Task brief =>
Should a line below contain the word "toGaloisRep", report it.

Data under study =>
====================
/-- **Nilpotent basis correction.** If `f a ≡ a (mod γ₂ F)` for every free generator `a` of the
free group `F`, some endomorphism `β` of `F` has `β (f a) ≡ a (mod γ₄ F)` for all `a`.
[folklore] -/
theorem freeGroup_basis_correction (f : α → FreeGroup α)
    (hf : ∀ a, f a * (FreeGroup.of a)⁻¹ ∈ (⊤ : Subgroup (FreeGroup α)).lowerCentralSeries 1) :
    ∃ β : FreeGroup α →* FreeGroup α,
      ∀ a, β (f a) * (FreeGroup.of a)⁻¹ ∈ (⊤ : Subgroup (FreeGroup α)).lowerCentralSeries 3 := by
  have h1 : ∀ x, FreeGroup.lift f x * x⁻¹ ∈ (⊤ : Subgroup (FreeGroup α)).lowerCentralSeries 1 :=
    freeGroup_apply_mul_inv_mem _ ((⊤ : Subgroup (FreeGroup α)).lowerCentralSeries 1) fun a => by
      rw [FreeGroup.lift_apply_of]; exact hf a
  obtain ⟨κ₁, hκ₁, hκ₁'⟩ := freeGroup_correction_step (FreeGroup.lift f) le_rfl h1
  have h2 : ∀ x, (κ₁.comp (FreeGroup.lift f)) x * x⁻¹ ∈
      (⊤ : Subgroup (FreeGroup α)).lowerCentralSeries 2 :=
    freeGroup_apply_mul_inv_mem _ ((⊤ : Subgroup (FreeGroup α)).lowerCentralSeries 2) fun a => by
      simpa using hκ₁' a
  obtain ⟨κ₂, -, hκ₂'⟩ := freeGroup_correction_step (κ₁.comp (FreeGroup.lift f)) (by norm_num) h2
  exact ⟨κ₂.comp κ₁, fun a => by simpa using hκ₂' a⟩

end Free

/-! ## Johnson values of products of powers of IA-automorphisms -/

section IAProd

variable {G : Type*} [Group G]

/-- Integer powers (in `MulAut G`) of an IA-automorphism are IA, with Johnson value the power of
the value modulo `γ₃`. [folklore] -/
theorem ia_zpow {ψ : G ≃* G} (hψ : ∀ s, ψ s * s⁻¹ ∈ (⊤ : Subgroup G).lowerCentralSeries 1) (n : ℤ) :
    (∀ s, ((ψ : MulAut G) ^ n : MulAut G) s * s⁻¹ ∈ (⊤ : Subgroup G).lowerCentralSeries 1) ∧
    ∀ x, ((((ψ : MulAut G) ^ n : MulAut G) x * x⁻¹ : G) : G ⧸ (⊤ : Subgroup G).lowerCentralSeries 2) =
      ((ψ x * x⁻¹ : G) : G ⧸ (⊤ : Subgroup G).lowerCentralSeries 2) ^ n := by
  induction n using Int.induction_on with
  | zero =>
    refine ⟨fun s => ?_, fun x => ?_⟩
    · rw [zpow_zero, MulAut.one_apply, mul_inv_cancel]; exact one_mem _
    · rw [zpow_zero, zpow_zero, MulAut.one_apply, mul_inv_cancel, QuotientGroup.mk_one]
  | succ k ih =>
    obtain ⟨ih1, ih2⟩ := ih
    have e : ∀ s, ((ψ : MulAut G) ^ ((k : ℤ) + 1) : MulAut G) s = ((ψ : MulAut G) ^ (k : ℤ) : MulAut G) (ψ s) :=
      fun s => by rw [zpow_add_one, MulAut.mul_apply]
    refine ⟨fun s => ?_, fun x => ?_⟩
    · rw [e]; exact ia_trans hψ ih1 s
    · rw [e, ia_quot_trans hψ ih1, ih2, zpow_add_one]
  | pred k ih =>
    obtain ⟨ih1, ih2⟩ := ih
    have e : ∀ s, ((ψ : MulAut G) ^ (-(k : ℤ) - 1) : MulAut G) s =
        ((ψ : MulAut G) ^ (-(k : ℤ)) : MulAut G) (ψ.symm s) :=
      fun s => by rw [zpow_sub_one, MulAut.mul_apply, MulAut.inv_def]
    refine ⟨fun s => ?_, fun x => ?_⟩
    · rw [e]; exact ia_trans (ia_symm hψ) ih1 s
    · rw [e, ia_quot_trans (ia_symm hψ) ih1, ih2, ia_quot_symm hψ, zpow_sub_one]
import Summits.Langlands.Langlands.Theses.NonParallelVoid
import Summits.Langlands.Langlands.Theorems.DyadicDihedralFM.Negative.IrreducibleRedundant

/-!
# `ResidueParallel` / line `inert-fl-transfer` (crux stmt-Langlands-17003): `hirr` is redundant in the
# regime `U` of stubs 1–3 as well — residual absolute irreducibility of `ρ|Γ_{F(ζ_p)}` forces `ρ` irreducible
# (negative-side support, refuter cdisprove seat; hypothesis-mutation finding, sorry-free)

Companion of `Negative/IrreducibleRedundant.lean` (which derives `hirr` from `¬hLR`).  The stubs
`stub_inductionUnramifiedFL`, `stub_tensorUnramifiedFL` of the picked line do not carry `¬hLR`, but their
regime `U` contains `FramedGaloisRep.IsResiduallyAbsIrreducible (ρ.restrictField (CyclotomicField p F))`
(as does the crux's good regime `G`).  We record, kernel-checked:

* `isIrreducible_of_isIrreducible_restrictField` — if the restriction `ρ|Γ_L` of a framed Galois
  representation `ρ : Γ_K → GL_n(A)` (field coefficients) along `absGaloisRestrict K L` is irreducible,
  so is `ρ` (an invariant subspace for `Γ_K` is invariant for the image of `Γ_L`);
* `isIrreducible_of_isResiduallyAbsIrreducible_restrictField` — hence residual absolute irreducibility of
  `ρ|Γ_L` (any extension `L/K`, e.g. `L = K(ζ_p)`) forces irreducibility of `ρ : Γ_K → GL_n(ℚ̄_ℓ)`,
  `n ≥ 1` (via the accepted `DyadicDihedralFM.Negative.isIrreducible_of_isResiduallyAbsIrreducible`,
  Burnside twice).

Moral for the lead of `inert-fl-transfer`: in all four stubs the binder `ρ.toGaloisRep.IsIrreducible` is
recoverable from the other hypotheses (stubs 3–4: `¬hLR`; stubs 1–3: `U.2.2.2.1`); no stub proof can use
`hirr` essentially.  This file does NOT refute anything.
-/

noncomputable section

set_option linter.dupNamespace false

namespace Summit.Langlands.Langlands.Theorems.ResidueParallel.Negative

open Literature.NumberTheory.GaloisRepresentations
open scoped MatrixGroups Matrix

/-- **Irreducible after restriction ⇒ irreducible.**  For `ρ : Γ_K → GL_n(A)` (`A` a field) and any
field extension `L/K`: if `ρ|Γ_L = ρ ∘ absGaloisRestrict K L` is irreducible then `ρ` is irreducible. -/
theorem isIrreducible_of_isIrreducible_restrictField {K : Type*} [Field K] {A : Type*} [Field A]
    [TopologicalSpace A] [IsTopologicalRing A] {n : ℕ} (ρ : FramedGaloisRep K A n)
    (L : Type*) [Field L] [Algebra K L] (h : (ρ.restrictField L).toGaloisRep.IsIrreducible) :
    ρ.toGaloisRep.IsIrreducible := by
  show IsSimpleOrder (Subrepresentation ρ.toRepresentation)
  -- `h` is `IsSimpleOrder (Subrepresentation (ρ.restrictField L).toRepresentation)`
  have hS : IsSimpleOrder (Subrepresentation (ρ.restrictField L).toRepresentation) := h
  -- every subrepresentation of `ρ` is one of `ρ|Γ_L`, with the same underlying submodule
  let T : Subrepresentation ρ.toRepresentation →
      Subrepresentation (ρ.restrictField L).toRepresentation := fun W =>
    ⟨W.toSubmodule, fun g v hv => by
      simpa [FramedRep.toRepresentation_apply_apply] using
        W.apply_mem_toSubmodule (absGaloisRestrict K L g) hv⟩
  have hT : ∀ W, (T W).toSubmodule = W.toSubmodule := fun W => rfl
  -- non-triviality transfers (same lattice of submodules underneath)
  have hnt : Nontrivial (Subrepresentation ρ.toRepresentation) := by
    obtain ⟨x, y, hxy⟩ := hS.toNontrivial
    have hV : Nontrivial (Submodule A (Fin n → A)) :=
      ⟨⟨x.toSubmodule, y.toSubmodule, fun e => hxy (Subrepresentation.toSubmodule_injective e)⟩⟩
    refine ⟨⟨⊥, ⊤, fun e => ?_⟩⟩
    exact bot_ne_top (congrArg Subrepresentation.toSubmodule e)
  haveI := hnt
  refine IsSimpleOrder.mk fun W => ?_
  rcases hS.eq_bot_or_eq_top (T W) with e | e
  · left
    apply Subrepresentation.toSubmodule_injective
    rw [← hT W, e]; rfl
  · right
    apply Subrepresentation.toSubmodule_injective
    rw [← hT W, e]; rfl

/-- **Residually absolutely irreducible after restriction ⇒ irreducible** (`n ≥ 1`, coefficients
`ℚ̄_ℓ`): if `ρ|Γ_L` is residually absolutely irreducible (e.g. `L = K(ζ_p)`, the clause of the regimes
`G` / `U` of route `NonParallelVoid`) then `ρ : Γ_K → GL_n(ℚ̄_ℓ)` is irreducible. -/
theorem isIrreducible_of_isResiduallyAbsIrreducible_restrictField {K : Type*} [Field K] {ℓ : ℕ}
    [Fact ℓ.Prime] {n : ℕ} (hn : 0 < n) (ρ : FramedGaloisRep K (PadicAlgCl ℓ) n)
    (L : Type*) [Field L] [Algebra K L]
    (h : FramedGaloisRep.IsResiduallyAbsIrreducible (ρ.restrictField L)) :
    ρ.toGaloisRep.IsIrreducible :=
  isIrreducible_of_isIrreducible_restrictField ρ L
    (Summit.Langlands.Langlands.Theorems.DyadicDihedralFM.Negative.isIrreducible_of_isResiduallyAbsIrreducible
      hn _ h)

/-- **Specialisation to the crux's shape**: for `ρ : Γ_F → GL₂(ℚ̄_p)` over a number field, the clause
`IsResiduallyAbsIrreducible (ρ.restrictField (CyclotomicField p F))` of the regimes `G` (crux) and `U`
(stubs 1–3 of line `inert-fl-transfer`) forces `ρ.toGaloisRep.IsIrreducible`. -/
theorem isIrreducible_of_isResiduallyAbsIrreducible_cyclotomic {F : Type} [Field F] [NumberField F]
    {p : ℕ} [Fact p.Prime] (ρ : FramedGaloisRep F (PadicAlgCl p) 2)
    (h : FramedGaloisRep.IsResiduallyAbsIrreducible (ρ.restrictField (CyclotomicField p F))) :
    ρ.toGaloisRep.IsIrreducible :=
  isIrreducible_of_isResiduallyAbsIrreducible_restrictField two_pos ρ (CyclotomicField p F) h

end Summit.Langlands.Langlands.Theorems.ResidueParallel.Negative

end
====================
Written answer =>
Moral for the lead of `inert-fl-transfer`: in all four stubs the binder `ρ.toGaloisRep.IsIrreducible` is
    (L : Type*) [Field L] [Algebra K L] (h : (ρ.restrictField L).toGaloisRep.IsIrreducible) :
    ρ.toGaloisRep.IsIrreducible := by
    ρ.toGaloisRep.IsIrreducible :=
(stubs 1–3 of line `inert-fl-transfer`) forces `ρ.toGaloisRep.IsIrreducible`. -/
    ρ.toGaloisRep.IsIrreducible :=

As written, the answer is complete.